$$\frac{a}{b}+\frac{a}{c}+\frac{c}{b}+\frac{c}{a}+\frac{b}{c}+\frac{b}{a}+6\geq 2\sqrt{2}\left( \sqrt{\frac{1-a}{a}}+ \sqrt{\frac{1-b}{b}}+\sqrt{\frac{1-c}{c}}\right)$$

$$a+b+c=1\Rightarrow \frac{b+c}{a}+\frac{a+c}{b}+\frac{a+b}{c}+6\geq 2\sqrt{2}\left( \sqrt{\frac{b+c}{a}}+ \sqrt{\frac{a+c}{b}}+\sqrt{\frac{a+b}{c}}\right)\Rightarrow$$

$$\Rightarrow \left( \frac{b+c}{a}-2\sqrt{2}\cdot \sqrt{\frac{b+c}{a}}+2 \right)+\left( \frac{a+c}{b}-2\sqrt{2}\cdot \sqrt{\frac{a+c}{b}}+2 \right)+\left( \frac{a+b}{c}-2\sqrt{2}\cdot \sqrt{\frac{a+b}{c}}+2 \right)\geq 0\Rightarrow$$

$$\Rightarrow \left(\sqrt{\frac{b+c}{a}}-\sqrt{2} \right)^2+\left(\sqrt{\frac{a+c}{b}}-\sqrt{2} \right)^2+\left(\sqrt{\frac{a+b}{c}}-\sqrt{2} \right)^2\geq 0$$

$$\left(\sqrt{\frac{b+c}{a}}-\sqrt{2} \right)^2+\left(\sqrt{\frac{a+c}{b}}-\sqrt{2} \right)^2+\left(\sqrt{\frac{a+b}{c}}-\sqrt{2} \right)^2=0 \Rightarrow$$ $$\Rightarrow \sqrt{\frac{b+c}{a}}=\sqrt{\frac{a+c}{b}}= \sqrt{\frac{a+b}{c}}=\sqrt{2}\Rightarrow \left\{ \begin{gathered} b + c = 2a\\ a+ c = 2b \\ a+ b= 2c\\ \end{gathered} \right.$$

a\b+c\b=(a+c)\b, по неравенство Коши АМ=>GM (a+c)\b+2=>2 под корню 2(a+c)\b и так следовательно со (b+c)\a+2 и (a+b)\c+2 тогда по неравенству Коши (АМ=>GM) будет решено легко.

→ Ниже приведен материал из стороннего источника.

/-- (8.13) on `D₁`: `R = |h|² - |k|² + (|k|² - (y'·k)²)(|x| + |y| - 1)/|y| ≥ 0` (Cauchy–Schwarz
`(y'·k)² ≤ |k|²`, `|k| ≤ |h|`, `|x| + |y| > 1`), so `G'' ≤ 0`. [cite: Burkholder1991, §8, (8.13)] -/
theorem curv_nonpos_D1 {lam a b xh yk hh kk : ℝ} (hmem : D1.mem lam a b) (hk : kk ≤ hh)
    (hcs : yk ^ 2 ≤ b ^ 2 * kk) : D1.curv lam a b xh yk hh kk ≤ 0 := by
  obtain ⟨h1, h2, h3, h4⟩ := hmem
  have hb : 0 < b := by linarith
  simp only [curv]
  have hpos : 0 < 2 * burkholderAlpha * Real.exp (a + b - lam - 1) :=
    mul_pos (mul_pos two_pos burkholderAlpha_pos) (Real.exp_pos _)
  have hsq : (yk / b) ^ 2 ≤ kk := by
    rw [div_pow, div_le_iff₀ (by positivity)]
    linarith
  have hR : 0 ≤ hh - kk + (kk - (yk / b) ^ 2) * (a + b - 1) / b := by
    have : 0 ≤ (kk - (yk / b) ^ 2) * (a + b - 1) / b :=
      div_nonneg (mul_nonneg (by linarith) (by linarith)) hb.le
    linarith
  have hA : 0 ≤ a * (xh / a + yk / b) ^ 2 := mul_nonneg h3.le (sq_nonneg _)
  have : -(a * (xh / a + yk / b) ^ 2) - (hh - kk + (kk - (yk / b) ^ 2) * (a + b - 1) / b) ≤ 0 := by
    linarith
  exact mul_nonpos_of_nonneg_of_nonpos hpos.le this

/-- (8.13) on `D₂`: `A, B, C ≥ 0` (`|x|² ≥ (λ-1-|y|)²` on `D₂` gives
`λ - |y| - (1-|x|²)/|y| ≥ (λ-2)(λ-|y|)/|y| > 0`), so `G'' ≤ 0`. [cite: Burkholder1991, §8, (8.13)] -/
theorem curv_nonpos_D2 {lam a b xh yk hh kk : ℝ} (hlam : 2 < lam) (ha0 : 0 ≤ a)
    (hmem : D2.mem lam a b) (hk : kk ≤ hh) (hcs : yk ^ 2 ≤ b ^ 2 * kk) :
    D2.curv lam a b xh yk hh kk ≤ 0 := by
  obtain ⟨h1, h2, h3⟩ := hmem
  have hb : 0 < b := by linarith
  have hlb : 0 < lam - b := by linarith
  have hden : 0 < (lam - b) ^ 2 + 1 - a ^ 2 := den_pos_of_lt_one ha0 h3
  have hsq : (yk / b) ^ 2 ≤ kk := by
    rw [div_pow, div_le_iff₀ (by positivity)]
    linarith
  have hx2 : (lam - 1 - b) ^ 2 ≤ a ^ 2 := by
    have : |lam - 1 - b| ≤ a := abs_le.2 ⟨by linarith, by linarith⟩
    calc (lam - 1 - b) ^ 2 = |lam - 1 - b| ^ 2 := (sq_abs _).symm
      _ ≤ a ^ 2 := pow_le_pow_left₀ (abs_nonneg _) this 2
  have hlast : 0 ≤ lam - b - (1 - a ^ 2) / b := by
    rw [sub_nonneg, div_le_iff₀ hb]
    nlinarith
  have hA : 0 ≤ (hh - kk) * (lam - b) ^ 2 * ((lam - b) ^ 2 + 1 - a ^ 2) :=
    mul_nonneg (mul_nonneg (by linarith) (sq_nonneg _)) hden.le
  have hB : 0 ≤ (((lam - b) ^ 2 - (1 - a ^ 2)) * (yk / b) + 2 * (lam - b) * xh) ^ 2 := sq_nonneg _
  have hC : 0 ≤ (lam - b) * ((lam - b) ^ 2 + 1 - a ^ 2) * (kk - (yk / b) ^ 2)
      * (lam - b - (1 - a ^ 2) / b) :=
    mul_nonneg (mul_nonneg (mul_nonneg hlb.le hden.le) (by linarith)) hlast
  simp only [curv]
  apply div_nonpos_of_nonpos_of_nonneg
  · linarith
  · positivity

/-- (8.12): `G''(0) ≤ 0` on every region, for `|k| ≤ |h|` (with the Cauchy–Schwarz bound
`(y·k)² ≤ |y|²|k|²`, `λ > 2`, `|x| ≥ 0`). [cite: Burkholder1991, §8, (8.12)] -/
theorem curv_nonpos {lam a b xh yk hh kk : ℝ} (hlam : 2 < lam) (ha0 : 0 ≤ a) (hk : kk ≤ hh)
    (hcs : yk ^ 2 ≤ b ^ 2 * kk) : ∀ {r : Region}, r.mem lam a b → r.curv lam a b xh yk hh kk ≤ 0
  | D0, _ => curv_nonpos_D0 hk
  | D1, h => curv_nonpos_D1 h hk hcs
  | D2, h => curv_nonpos_D2 hlam ha0 h hk hcs
  | D3, _ => curv_nonpos_D3 (by linarith) hk
  | D4, _ => curv_nonpos_D4

end Region

end Burkholder1991

end Literature.Probability.Process

end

$\sum \limits_{cyc}^{ }{\dfrac{b}{a}+\dfrac{c}{a}}+2=\sum \limits_{cyc}^{ }{\dfrac{b^2}{ab}+\dfrac{c^2}{ca}+2}\ge \sum \limits_{cyc}^{ }{\dfrac{(b+c)^2}{a(b+c)}+2}\ge \sum \limits_{cyc}^{ }{2\sqrt{2\dfrac{b+c}{a}}}=\sum \limits_{cyc}^{ }{2\sqrt{2} \Bigg(\sqrt{\dfrac{1-a}{a}}} \Bigg)$

$$(\dfrac{b}{a}+\dfrac{c}{a}+2)+(\dfrac{c}{b}+\dfrac{a}{b}+2)+(\dfrac{a}{c}+\dfrac{b}{c}+2)=(\dfrac{b^2}{ab}+\dfrac{c^2}{ca}+2)+(\dfrac{c^2}{bc}+\dfrac{a^2}{ab}+2)+(\dfrac{a^2}{ca}+\dfrac{b^2}{bc}+2)\ge$$ $$\ge \Bigg(\dfrac{(b+c)^2}{a(b+c)}+2 \Bigg)+\Bigg(\dfrac{(c+a)^2}{b(c+a)}+2 \Bigg)+\Bigg(\dfrac{(a+b)^2}{c(a+b)}+2 \Bigg)\ge 2\sqrt{2\bigg(\dfrac{b+c}{a}} \bigg)+2\sqrt{2\bigg(\dfrac{c+a}{b}} \bigg)+2\sqrt{2\bigg(\dfrac{a+b}{c}} \bigg)=2\sqrt{2} \bigg(\sqrt{\dfrac{1-a}{a}}+\sqrt{\dfrac{1-b}{b}}+\sqrt{\dfrac{1-c}{c}} \bigg) ⠀Q.E.D.$$